1. A method for generating time synchronized video and audio recording across multiple mobile devices comprising the steps of:

a. capturing audio and video of a live event via multiple mobile devices capable of recording audio and video;

b. synchronizing each mobile device reference clock independently;

c. uploading the recorded videos to a server;

d. filtering the recorded videos based on user preferences via an algorithm; e. viewing recorded videos in a compressed format;

f. selecting a full bandwidth video from the recorded videos in compressed format; and

g. sharing the selected full bandwidth video with other mobile devices via a web portal.

2. The mobile device of claim 1 wherein said mobile device is a smart mobile phone.

3. The mobile device of claim 1 wherein said mobile device is a smart mobile pad.

4. The mobile device of claim 1 wherein said mobile device is a proprietary device.

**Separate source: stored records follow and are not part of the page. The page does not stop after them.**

/-
Copyright (c) 2026 the pub-hodgecm-mathlib formalisation cell (harness21).  Prover seat hodgecm-mathlib-K2E1-p14 (g0), Track B «K2-LIT» ENGINE E1, h413 =
`stmt-HodgeConjecture-24833`, route `HCCMUnconditional`, campaign «5Res» — the topology step «(E3) + realness ⇒ `hs`» of the (SD) MS entry letters (census 12:54Z).
-/
import Mathlib
import Summits.HodgeConjecture.HodgeConjecture.Theorems.K2E1ChiUnitaryAxisContinuationCMTwo   -- ★ p860080 (K2E1-p13): `analyticAt_of_re_eq_half_of_fe_of_conj` (no true pole on the unitary axis)
import HarnessLib

/-!
# h413 ∕ Track B «K2-LIT», 5Res — `K2E1MeromorphicStripFinitePoles`: A CLOSED CO-DISCRETE POLE SET WHOSE POINTS IN A CLOSED VERTICAL STRIP ARE REAL MEETS THE STRIP IN A FINITE SET OF
# REAL POINTS, OFF WHICH AN OPEN NEIGHBOURHOOD OF THE STRIP AVOIDS THE POLE SET — the passage from the (b)-block export (E3) to the (SD) entry letter `hs`

Cell `pub/hodgecm-mathlib`, crux H413 = `stmt-HodgeConjecture-24833`; dealer K2E1-plan (g7) (237)∕census 12:54Z.  THEOREMS ONLY (no `def`, no `instance`, no `notation`, no named-fact
hypothesis, no `sorry`); lane `--kind proof --supports stmt-HodgeConjecture-24833 --as helper` (count-neutral).  Mathlib only.

THE MATHEMATICS (point-set topology, folklore).  Let `P ⊆ ℂ` be closed with punctured neighbourhoods avoiding it (`∀ z₀, ∀ᶠ s in 𝓝[≠] z₀, s ∉ P` — the shape of ★ X2∕X2_χ's export (E3)),
and suppose every point of `P` in the closed strip `{σ₁ ≤ Re ≤ σ₀}` is REAL with `σ₁ < Re < σ₀` (the (d)-block's «no complex ∕ no boundary poles»).  Then: `P ∩ strip` is a FINITE set
`S` of reals in `(σ₁, σ₀)` (a co-discrete set meets the compact segment `[σ₁, σ₀] ⊂ ℝ ⊂ ℂ` finitely: `IsCompact.elim_nhds_subcover`), `U := (P ∖ S)ᶜ` is OPEN (the points of `S` are
isolated in `P`), contains the strip, and `U ∖ S ⊆ Pᶜ`; consequently any `f` analytic off `P` is holomorphic on `U ∖ S` — the letter `hs` of ★ `exists_linearIsometry_selfDual_of_letters` ∕
★ `K2E1PseudoEisensteinContourShiftVector` for every entry `z ↦ ⟪φ_b, M(z)φ_a⟫` (a linear combination of the scattering coordinates `qc_j` of ★ X2_χ (A)∕M1 print).
HONEST LABEL: HC_CM is proved only modulo the 7 printed citations (2 remaining named inputs: hLiu418 = `stmt-HodgeConjecture-24832`, h413 = `stmt-HodgeConjecture-24833`) until rung 0
closes; count-neutral helper, closes no socket.  P′-SHRINK (K2E1-p13 ∕ dealer (241)): §3 states everything for the TRUE singular set `P′ = {z | ¬ AnalyticAt ℂ f z}` of an `f`
analytic off a co-discrete `P` (realness is asked only of genuine poles), and §4 adds the axis clause of ★ p860080 (`Re z = ½` is pole-free under (FE) + (conj)).

## References
* [MoeglinWaldspurger1995] C. Mœglin, J.-L. Waldspurger, *Spectral Decomposition and Eisenstein Series* (1995), IV.1.11 (finiteness of the singular hyperplanes meeting a compact set).
* [BernsteinLapid2019] J. Bernstein, E. Lapid, *On the meromorphic continuation of Eisenstein series*, J. Amer. Math. Soc. 37 (2024) (arXiv:1911.02342), §2.1.
-/

set_option autoImplicit false
-- the mandated namespace repeats `HodgeConjecture.HodgeConjecture`, as in every `Theorems/*.lean` of this sub-problem
set_option linter.dupNamespace false

noncomputable section

open Filter Topology Set
open scoped ComplexConjugate
open Summit.HodgeConjecture.HodgeConjecture.Cruxes.H413.K2E1ChiUnitaryAxisContinuationCMTwo (analyticAt_of_re_eq_half_of_fe_of_conj)

namespace Summit.HodgeConjecture.HodgeConjecture.Cruxes.H413.K2E1MeromorphicStripFinitePoles

/-- **A CO-DISCRETE SET MEETS A COMPACT SET IN A FINITE SET** (punctured neighbourhoods avoiding `P`; `IsCompact.elim_nhds_subcover`). [folklore] -/
theorem finite_inter_of_coDiscrete {X : Type*} [TopologicalSpace X] {P K : Set X} (hPcd : ∀ x : X, ∀ᶠ s in 𝓝[≠] x, s ∉ P) (hK : IsCompact K) : (P ∩ K).Finite := by
  classical
  have hU : ∀ x ∈ K, {s : X | s ≠ x → s ∉ P} ∈ 𝓝 x := fun x _ => eventually_nhdsWithin_iff.1 (hPcd x)
  obtain ⟨t, -, hcover⟩ := hK.elim_nhds_subcover (fun x => {s : X | s ≠ x → s ∉ P}) hU
  refine t.finite_toSet.subset fun p hp => ?_
  obtain ⟨x, hxt, hpx⟩ := Set.mem_iUnion₂.1 (hcover hp.2)
  by_contra hpt
  exact hpx (fun h => hpt (h ▸ hxt)) hp.1

/-- **THE POLES IN A CLOSED STRIP: FINITELY MANY, REAL, WITH AN OPEN NEIGHBOURHOOD OF THE STRIP OFF THEM AVOIDING `P`.**  For `P ⊆ ℂ` closed and co-discrete whose points in
`{σ₁ ≤ Re ≤ σ₀}` are real with `σ₁ < Re < σ₀`: a finset `S ⊂ (σ₁, σ₀)` of reals, all in `P`, containing (the real parts of) every point of `P` in the strip, with `U := (P ∖ ↑S)ᶜ` OPEN,
`strip ⊆ U` and `U ∖ ↑S ⊆ Pᶜ`. [folklore] [cite: MoeglinWaldspurger1995, IV.1.11] -/
theorem exists_finset_real_poles_strip {P : Set ℂ} (hPc : IsClosed P) (hPcd : ∀ z₀ : ℂ, ∀ᶠ s in 𝓝[≠] z₀, s ∉ P) {σ₁ σ₀ : ℝ}
    (hreal : ∀ z ∈ P, σ₁ ≤ z.re → z.re ≤ σ₀ → z.im = 0 ∧ σ₁ < z.re ∧ z.re < σ₀) :
    ∃ S : Finset ℝ, (∀ c ∈ S, (c : ℂ) ∈ P ∧ σ₁ < c ∧ c < σ₀) ∧
      (∀ z ∈ P, σ₁ ≤ z.re → z.re ≤ σ₀ → z.re ∈ S ∧ z = (z.re : ℂ)) ∧
      IsOpen (P \ ((S.image fun c : ℝ => (c : ℂ)) : Set ℂ))ᶜ ∧
      {z : ℂ | σ₁ ≤ z.re ∧ z.re ≤ σ₀} ⊆ (P \ ((S.image fun c : ℝ => (c : ℂ)) : Set ℂ))ᶜ ∧
      (P \ ((S.image fun c : ℝ => (c : ℂ)) : Set ℂ))ᶜ \ ((S.image fun c : ℝ => (c : ℂ)) : Set ℂ) ⊆ Pᶜ := by
  classical
  -- the compact real segment `[σ₁, σ₀] ⊂ ℂ` and the finite set `P ∩ segment`
  have hK : IsCompact ((fun c : ℝ => (c : ℂ)) '' Icc σ₁ σ₀) := isCompact_Icc.image Complex.continuous_ofReal
  have hfin := finite_inter_of_coDiscrete hPcd hK
  obtain ⟨S, hS⟩ : ∃ S : Finset ℝ, S = hfin.toFinset.image Complex.re := ⟨_, rfl⟩
  -- every point of `P` in the strip is a real point of the segment
  have hstrip : ∀ z ∈ P, σ₁ ≤ z.re → z.re ≤ σ₀ → z = (z.re : ℂ) ∧ z ∈ P ∩ (fun c : ℝ => (c : ℂ)) '' Icc σ₁ σ₀ := fun z hz h1 h2 => by
    have him := (hreal z hz h1 h2).1
    have hz' : z = (z.re : ℂ) := Complex.ext (by simp) (by simp [him])
    exact ⟨hz', hz, z.re, ⟨h1, h2⟩, hz'.symm⟩
  have hmemS : ∀ z ∈ P, σ₁ ≤ z.re → z.re ≤ σ₀ → z.re ∈ S := fun z hz h1 h2 => by
    rw [hS, Finset.mem_image]
    exact ⟨z, hfin.mem_toFinset.2 (hstrip z hz h1 h2).2, rfl⟩
  have hSP : ∀ c ∈ S, (c : ℂ) ∈ P ∧ σ₁ < c ∧ c < σ₀ := fun c hc => by
    rw [hS, Finset.mem_image] at hc
    obtain ⟨w, hw, rfl⟩ := hc
    obtain ⟨hwP, c', hc', hc'w⟩ := hfin.mem_toFinset.1 hw
    have hre : w.re = c' := by rw [← hc'w, Complex.ofReal_re]
    have h := hreal w hwP (hre ▸ hc'.1) (hre ▸ hc'.2)
    refine ⟨?_, h.2.1, h.2.2⟩
    have e : ((c' : ℝ) : ℂ) = w := hc'w
    rw [hre, e]; exact hwP
  -- the image of `S` in `ℂ`
  have hS' : ∀ z : ℂ, z ∈ ((S.image fun c : ℝ => (c : ℂ)) : Set ℂ) ↔ ∃ c ∈ S, (c : ℂ) = z := fun z => by
    rw [Finset.coe_image]; exact ⟨fun ⟨c, hc, h⟩ => ⟨c, hc, h⟩, fun ⟨c, hc, h⟩ => ⟨c, hc, h⟩⟩
  refine ⟨S, hSP, fun z hz h1 h2 => ⟨hmemS z hz h1 h2, (hstrip z hz h1 h2).1⟩, ?_, fun z hz => ?_, fun z hz => ?_⟩
  · -- openness: off `P` use `Pᶜ ∈ 𝓝`; at a point of `S` use the punctured neighbourhood avoiding `P`
    rw [isOpen_iff_mem_nhds]
    intro x hx
    rw [Set.mem_compl_iff, Set.mem_sdiff, not_and, not_not] at hx
    by_cases hxP : x ∈ P
    · have hev : ∀ᶠ s in 𝓝 x, s ≠ x → s ∉ P := eventually_nhdsWithin_iff.1 (hPcd x)
      filter_upwards [hev] with s hs
      rw [Set.mem_compl_iff, Set.mem_sdiff, not_and, not_not]
      intro hsP
      by_cases hsx : s = x
      · rw [hsx]; exact hx hxP
      · exact absurd hsP (hs hsx)
    · filter_upwards [hPc.isOpen_compl.mem_nhds hxP] with s hs
      exact fun h => absurd h.1 hs
  · -- the strip lies in `U`
    rw [Set.mem_compl_iff, Set.mem_sdiff, not_and, not_not]
    intro hzP
    rw [hS' z]
    exact ⟨z.re, hmemS z hzP hz.1 hz.2, (hstrip z hzP hz.1 hz.2).1.symm⟩
  · -- `U ∖ S ⊆ Pᶜ`
    intro hzP
    have h1 := hz.1
    rw [Set.mem_compl_iff, Set.mem_sdiff, not_and, not_not] at h1
    exact hz.2 (h1 hzP)

/-- **COROLLARY — THE ENTRY LETTER `hs`**: with `S`, `U` as above, any `f` analytic off `P` is holomorphic on `U ∖ ↑S`. [folklore] -/
theorem exists_finset_differentiableOn_strip {P : Set ℂ} (hPc : IsClosed P) (hPcd : ∀ z₀ : ℂ, ∀ᶠ s in 𝓝[≠] z₀, s ∉ P) {σ₁ σ₀ : ℝ}
    (hreal : ∀ z ∈ P, σ₁ ≤ z.re → z.re ≤ σ₀ → z.im = 0 ∧ σ₁ < z.re ∧ z.re < σ₀) :
    ∃ (S : Finset ℝ) (U : Set ℂ), (∀ c ∈ S, (c : ℂ) ∈ P ∧ σ₁ < c ∧ c < σ₀) ∧ IsOpen U ∧ {z : ℂ | σ₁ ≤ z.re ∧ z.re ≤ σ₀} ⊆ U ∧
      U \ ((S.image fun c : ℝ => (c : ℂ)) : Set ℂ) ⊆ Pᶜ ∧
      ∀ {E : Type} [NormedAddCommGroup E] [NormedSpace ℂ E] (f : ℂ → E), (∀ z : ℂ, z ∉ P → AnalyticAt ℂ f z) →
        DifferentiableOn ℂ f (U \ ((S.image fun c : ℝ => (c : ℂ)) : Set ℂ)) := by
  obtain ⟨S, hSP, -, hUo, hUs, hUP⟩ := exists_finset_real_poles_strip hPc hPcd hreal
  exact ⟨S, _, hSP, hUo, hUs, hUP, fun f hf z hz => (hf z (hUP hz)).differentiableAt.differentiableWithinAt⟩

/-! ## §3 The P′-shrink: the TRUE singular set of a function analytic off a co-discrete set -/

/-- **`hs` FROM THE TRUE SINGULAR SET** (P′-shrink): `f` analytic off a co-discrete `P`, and every NON-ANALYTIC point of `f` in the closed strip `{σ₁ ≤ Re ≤ σ₀}` real with `σ₁ < Re < σ₀`
⇒ a finset `S ⊂ (σ₁, σ₀)` of genuine real poles and an open `U ⊇ strip` with `f` holomorphic on `U ∖ ↑S` (§2 applied to `P′ = {z | ¬ AnalyticAt ℂ f z}`, closed by `isOpen_analyticAt`,
co-discrete inside `P`). [folklore] [cite: MoeglinWaldspurger1995, IV.1.11] -/
theorem exists_finset_differentiableOn_strip_of_singular {E : Type} [NormedAddCommGroup E] [NormedSpace ℂ E] [CompleteSpace E] {f : ℂ → E} {P : Set ℂ}
    (hPcd : ∀ z₀ : ℂ, ∀ᶠ s in 𝓝[≠] z₀, s ∉ P) (hf : ∀ z : ℂ, z ∉ P → AnalyticAt ℂ f z) {σ₁ σ₀ : ℝ}
    (hreal : ∀ z : ℂ, ¬ AnalyticAt ℂ f z → σ₁ ≤ z.re → z.re ≤ σ₀ → z.im = 0 ∧ σ₁ < z.re ∧ z.re < σ₀) :
    ∃ (S : Finset ℝ) (U : Set ℂ), (∀ c ∈ S, ¬ AnalyticAt ℂ f (c : ℂ) ∧ σ₁ < c ∧ c < σ₀) ∧ IsOpen U ∧ {z : ℂ | σ₁ ≤ z.re ∧ z.re ≤ σ₀} ⊆ U ∧
      DifferentiableOn ℂ f (U \ ((S.image fun c : ℝ => (c : ℂ)) : Set ℂ)) := by
  have hP'c : IsClosed {z : ℂ | ¬ AnalyticAt ℂ f z} := (isOpen_analyticAt ℂ f).isClosed_compl
  have hP'cd : ∀ z₀ : ℂ, ∀ᶠ s in 𝓝[≠] z₀, s ∉ {z : ℂ | ¬ AnalyticAt ℂ f z} := fun z₀ => (hPcd z₀).mono fun s hs hs' => hs' (hf s hs)
  obtain ⟨S, hSP, -, hUo, hUs, hUP⟩ := exists_finset_real_poles_strip hP'c hP'cd (fun z hz h1 h2 => hreal z hz h1 h2)
  exact ⟨S, _, fun c hc => hSP c hc, hUo, hUs, fun z hz => (not_not.1 (hUP hz)).differentiableAt.differentiableWithinAt⟩

/-! ## §4 The half-strip `{½ ≤ Re ≤ σ₀}` of a self-dual scattering scalar: the axis is pole-free (★ p860080) -/

/-- **`hs` FOR A SELF-DUAL SCATTERING SCALAR ON `{½ ≤ Re ≤ σ₀}`**: `c` meromorphic in normal form on `ℂ` and analytic off a co-discrete `P`, with (FE) `c(z)c(1−z) = 1` and (conj)
`c(conj z) = conj (c z)` off `P`, and every genuine pole with `½ < Re ≤ σ₀` REAL and `< σ₀` (the (d)-block) ⇒ a finset `S ⊂ (½, σ₀)` of real poles and an open `U ⊇ {½ ≤ Re ≤ σ₀}` with `c`
holomorphic on `U ∖ ↑S`; the axis `Re = ½` is pole-free by ★ `analyticAt_of_re_eq_half_of_fe_of_conj`. [cite: MoeglinWaldspurger1995, IV.1.11, IV.3.12] -/
theorem exists_finset_differentiableOn_halfStrip_of_fe_of_conj {c : ℂ → ℂ} {P : Set ℂ} (hcNF : MeromorphicNFOn c univ)
    (hPcd : ∀ z₀ : ℂ, ∀ᶠ w in 𝓝[≠] z₀, w ∉ P) (hc : ∀ z : ℂ, z ∉ P → AnalyticAt ℂ c z)
    (hFE : ∀ z : ℂ, z ∉ P → 1 - z ∉ P → c z * c (1 - z) = 1) (hconj : ∀ z : ℂ, z ∉ P → conj z ∉ P → c (conj z) = conj (c z)) {σ₀ : ℝ}
    (hreal : ∀ z : ℂ, ¬ AnalyticAt ℂ c z → 1 / 2 < z.re → z.re ≤ σ₀ → z.im = 0 ∧ z.re < σ₀) :
    ∃ (S : Finset ℝ) (U : Set ℂ), (∀ x ∈ S, ¬ AnalyticAt ℂ c (x : ℂ) ∧ 1 / 2 < x ∧ x < σ₀) ∧ IsOpen U ∧ {z : ℂ | 1 / 2 ≤ z.re ∧ z.re ≤ σ₀} ⊆ U ∧
      DifferentiableOn ℂ c (U \ ((S.image fun x : ℝ => (x : ℂ)) : Set ℂ)) := by
  refine exists_finset_differentiableOn_strip_of_singular hPcd hc fun z hz h1 h2 => ?_
  rcases lt_or_eq_of_le h1 with h | h
  · exact ⟨(hreal z hz h h2).1, h, (hreal z hz h h2).2⟩
  · exact absurd (analyticAt_of_re_eq_half_of_fe_of_conj hcNF hPcd hFE hconj h.symm) hz

end Summit.HodgeConjecture.HodgeConjecture.Cruxes.H413.K2E1MeromorphicStripFinitePoles

end
import Mathlib
import Literature.Analysis.FluidPDE.VectorCalculus
import Literature.Analysis.FluidPDE.SwirlTransportProofs

/-!
# Route `FilamentSkeletonRss` · crux `TransverseReductionRJ` (stmt-NavierStokesRegularity-21221) — line `kelvin_gate`,
# stub S2 `PolynomialKelvinGate`: pointwise calculus of the rotating-Leray profile operator and its linearisation

Helper file (theorems only, `--supports stmt-NavierStokesRegularity-21221 --as helper`).  HONEST FRAMING: bookkeeping
for a HYPOTHETICAL filament-type RSS blow-up route; nothing here bears on Navier–Stokes regularity, and nothing here
proves the stub.  What is here is the elementary calculus every construction of a Kelvin gate (a LINEAR right inverse of
the linearised profile operator) starts from, stated for the EXPLICIT pointwise expressions of the registered line
`Cruxes/TransverseReductionRJ/Lines/kelvin_gate.lean` (so that the lemmas apply by `rfl` to its `lerayOp` / `lerayLin`,
and equally to the importable copies `Theorems.KelvinGate.lerayOp` / `lerayLin`):

* `E_α(U)(y) = α (e₃ × U(y) − DU(y)[e₃ × y]) + ½ U(y) + ½ DU(y)[y] − ΔU(y) + DU(y)[U(y)]` (the crux's profile operator,
  velocity part; Pineau–Vicol's rotated Leray system (1.8a));
* `𝓛_(α,U⁰) W (y) = α (e₃ × W − DW[e₃ × y]) + ½ W + ½ DW[y] − ΔW + DW[U⁰] + DU⁰[W]` (its linearisation).

Results:
* `cross_single_two_eq_rotGen` — the crux's `e₃ × v` is the tree's rotation generator `rotGen v` (bilinearity of `×`
  is used through the tree's bundled `crossCLM`);
* `lerayLin_formula_add_smul` — `𝓛` is LINEAR in `W` at every point where the two fields are `C²`
  (`𝓛(W₁ + s W₂) = 𝓛 W₁ + s 𝓛 W₂`);
* `lerayOp_formula_add` — the EXPANSION `E_α(U⁰ + W) = E_α(U⁰) + 𝓛_(α,U⁰) W + DW[W]` at every point where `U⁰, W`
  are `C²` (so `𝓛` is the linearisation and `DW[W]` the exact quadratic remainder — the identity behind stub S3's
  contraction and behind the very notion of a gate in stub S2).
-/

set_option linter.dupNamespace false

noncomputable section

namespace Summit.NavierStokesRegularity.NavierStokesRegularity.Theorems

open Set Function
open Literature.Analysis.FluidPDE
open scoped InnerProductSpace Laplacian ContDiff Topology

namespace KelvinGate

/-! ## The rotation generator `e₃ × ·` -/

/-- The crux's rotation field `e₃ × v` (`cross (EuclideanSpace.single 2 1) v`) IS the tree's infinitesimal rotation
generator `rotGen v = (−v₁, v₀, 0)` (componentwise computation of the cross product). -/
theorem cross_single_two_eq_rotGen (v : EuclideanSpace ℝ (Fin 3)) :
    cross (EuclideanSpace.single 2 1) v = rotGen v := by
  ext i
  fin_cases i <;> simp [cross, rotGen, crossProduct]

/-! ## Linearity of the linearised profile operator -/

/-- **`𝓛_(α,U⁰)` is linear in `W`** (pointwise, at any `y` where `W₁, W₂` are `C²`):
`𝓛(W₁ + s W₂)(y) = 𝓛 W₁ (y) + s 𝓛 W₂ (y)` for the explicit linearised rotating-Leray profile operator
`𝓛 W (y) = α (e₃ × W(y) − DW(y)[e₃ × y]) + ½ W(y) + ½ DW(y)[y] − ΔW(y) + DW(y)[U⁰(y)] + DU⁰(y)[W(y)]`
(additivity of `fderiv` at differentiable points, of `Δ` at `C²` points, bilinearity of `×`, linearity of `DU⁰(y)`). -/
theorem lerayLin_formula_add_smul (α s : ℝ) (U0 W₁ W₂ : EuclideanSpace ℝ (Fin 3) → EuclideanSpace ℝ (Fin 3))
    (y : EuclideanSpace ℝ (Fin 3)) (h₁ : ContDiffAt ℝ 2 W₁ y) (h₂ : ContDiffAt ℝ 2 W₂ y) :
    α • (cross (EuclideanSpace.single 2 1) ((fun z => W₁ z + s • W₂ z) y) -
          fderiv ℝ (fun z => W₁ z + s • W₂ z) y (cross (EuclideanSpace.single 2 1) y)) +
        (1/2:ℝ) • (fun z => W₁ z + s • W₂ z) y + (1/2:ℝ) • fderiv ℝ (fun z => W₁ z + s • W₂ z) y y -
        (Δ (fun z => W₁ z + s • W₂ z)) y + fderiv ℝ (fun z => W₁ z + s • W₂ z) y (U0 y) +
        fderiv ℝ U0 y ((fun z => W₁ z + s • W₂ z) y) =
      (α • (cross (EuclideanSpace.single 2 1) (W₁ y) - fderiv ℝ W₁ y (cross (EuclideanSpace.single 2 1) y)) +
        (1/2:ℝ) • W₁ y + (1/2:ℝ) • fderiv ℝ W₁ y y - (Δ W₁) y + fderiv ℝ W₁ y (U0 y) + fderiv ℝ U0 y (W₁ y)) +
      s • (α • (cross (EuclideanSpace.single 2 1) (W₂ y) - fderiv ℝ W₂ y (cross (EuclideanSpace.single 2 1) y)) +
        (1/2:ℝ) • W₂ y + (1/2:ℝ) • fderiv ℝ W₂ y y - (Δ W₂) y + fderiv ℝ W₂ y (U0 y) + fderiv ℝ U0 y (W₂ y)) := by
  have hd₁ : DifferentiableAt ℝ W₁ y := h₁.differentiableAt (by norm_num)
  have hd₂ : DifferentiableAt ℝ W₂ y := h₂.differentiableAt (by norm_num)
  have h₂s : ContDiffAt ℝ 2 (fun z => s • W₂ z) y := h₂.const_smul s
  have hsum : (fun z => W₁ z + s • W₂ z) = W₁ + s • W₂ := rfl
  have hsW : (fun z => s • W₂ z) = s • W₂ := rfl
  have hD : fderiv ℝ (fun z => W₁ z + s • W₂ z) y = fderiv ℝ W₁ y + s • fderiv ℝ W₂ y := by
    rw [fderiv_fun_add (f := W₁) (g := fun z => s • W₂ z) hd₁ (hd₂.const_smul s),
      fderiv_fun_const_smul hd₂]
  have hL : (Δ (fun z => W₁ z + s • W₂ z)) y = (Δ W₁) y + s • (Δ W₂) y := by
    rw [hsum, h₁.laplacian_add (by rw [← hsW]; exact h₂s), InnerProductSpace.laplacian_smul s h₂]
  rw [hD, hL]
  simp only [← crossCLM_apply, map_add, map_smul, _root_.add_apply, _root_.smul_apply, smul_add, smul_sub]
  module

/-! ## The expansion `E(U⁰ + W) = E(U⁰) + 𝓛 W + DW[W]` -/

/-- **Exact second-order expansion of the profile operator** (pointwise, at any `y` where `U⁰, W` are `C²`):
`E_α(U⁰ + W)(y) = E_α(U⁰)(y) + 𝓛_(α,U⁰) W (y) + DW(y)[W(y)]`, where
`E_α(U)(y) = α (e₃ × U(y) − DU(y)[e₃ × y]) + ½ U(y) + ½ DU(y)[y] − ΔU(y) + DU(y)[U(y)]` and `𝓛` is as in
`lerayLin_formula_add_smul`.  Every term of `E_α` is linear in `U` except the convective one, whose polarisation
`D(U⁰+W)[U⁰+W] = DU⁰[U⁰] + (DW[U⁰] + DU⁰[W]) + DW[W]` produces the two cross terms of `𝓛` and the quadratic remainder. -/
theorem lerayOp_formula_add (α : ℝ) (U0 W : EuclideanSpace ℝ (Fin 3) → EuclideanSpace ℝ (Fin 3))
    (y : EuclideanSpace ℝ (Fin 3)) (hU : ContDiffAt ℝ 2 U0 y) (hW : ContDiffAt ℝ 2 W y) :
    α • (cross (EuclideanSpace.single 2 1) ((fun z => U0 z + W z) y) -
          fderiv ℝ (fun z => U0 z + W z) y (cross (EuclideanSpace.single 2 1) y)) +
        (1/2:ℝ) • (fun z => U0 z + W z) y + (1/2:ℝ) • fderiv ℝ (fun z => U0 z + W z) y y -
        (Δ (fun z => U0 z + W z)) y + fderiv ℝ (fun z => U0 z + W z) y ((fun z => U0 z + W z) y) =
      (α • (cross (EuclideanSpace.single 2 1) (U0 y) - fderiv ℝ U0 y (cross (EuclideanSpace.single 2 1) y)) +
        (1/2:ℝ) • U0 y + (1/2:ℝ) • fderiv ℝ U0 y y - (Δ U0) y + fderiv ℝ U0 y (U0 y)) +
      (α • (cross (EuclideanSpace.single 2 1) (W y) - fderiv ℝ W y (cross (EuclideanSpace.single 2 1) y)) +
        (1/2:ℝ) • W y + (1/2:ℝ) • fderiv ℝ W y y - (Δ W) y + fderiv ℝ W y (U0 y) + fderiv ℝ U0 y (W y)) +
      fderiv ℝ W y (W y) := by
  have hdU : DifferentiableAt ℝ U0 y := hU.differentiableAt (by norm_num)
  have hdW : DifferentiableAt ℝ W y := hW.differentiableAt (by norm_num)
  have hsum : (fun z => U0 z + W z) = U0 + W := rfl
  have hD : fderiv ℝ (fun z => U0 z + W z) y = fderiv ℝ U0 y + fderiv ℝ W y := fderiv_fun_add hdU hdW
  have hL : (Δ (fun z => U0 z + W z)) y = (Δ U0) y + (Δ W) y := by
    rw [hsum, hU.laplacian_add hW]
  rw [hD, hL]
  simp only [← crossCLM_apply, map_add, _root_.add_apply, smul_add, smul_sub]
  abel

end KelvinGate

end Summit.NavierStokesRegularity.NavierStokesRegularity.Theorems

5. A device for generating a time synchronized video and sound recording across multiple mobile devices comprising:

a. a video capturing unit;

b. a sound capturing unit;

c. a receiver; d. a timing engine for receiving and synchronizing several related and unrelated time reference sources;

e. a SMPTE generator for printing accurate timing information on the recorded video at the proper place in the mobile device hardware;

f. at least one sensor for detecting the position and orientation information of the mobile device tagged as metadata; and

g. a communication unit.

6. The mobile device of claim 5 wherein said mobile device is a smart mobile phone.

7. The mobile device of claim 5 wherein said mobile device is a smart mobile pad.

8. The mobile device of claim 5 wherein said mobile device is a proprietary device.

9. The timing engine of claim 5 further comprising a reference clock source retriever and a time estimation algorithm utilizing one or more time reference sources.

10. The timing engine of claim 9 wherein said reference source is Network Time Protocol.

11. The timing engine of claim 9 wherein said reference source is cellular.

12. The timing engine of claim 9 wherein said reference source is GPS.

13. A method for managing video bandwidth comprising:

a. capturing metadata associated with a video;

b. storing the metadata on a server;

c. determining the preferences of a user;

d. determining the minimum quality of the video necessary in terms of frame rate and size;

e. compressing the sources meeting user preferences and quality requirements; and f. sending the compressed sources in a thumbnail format for view by the user.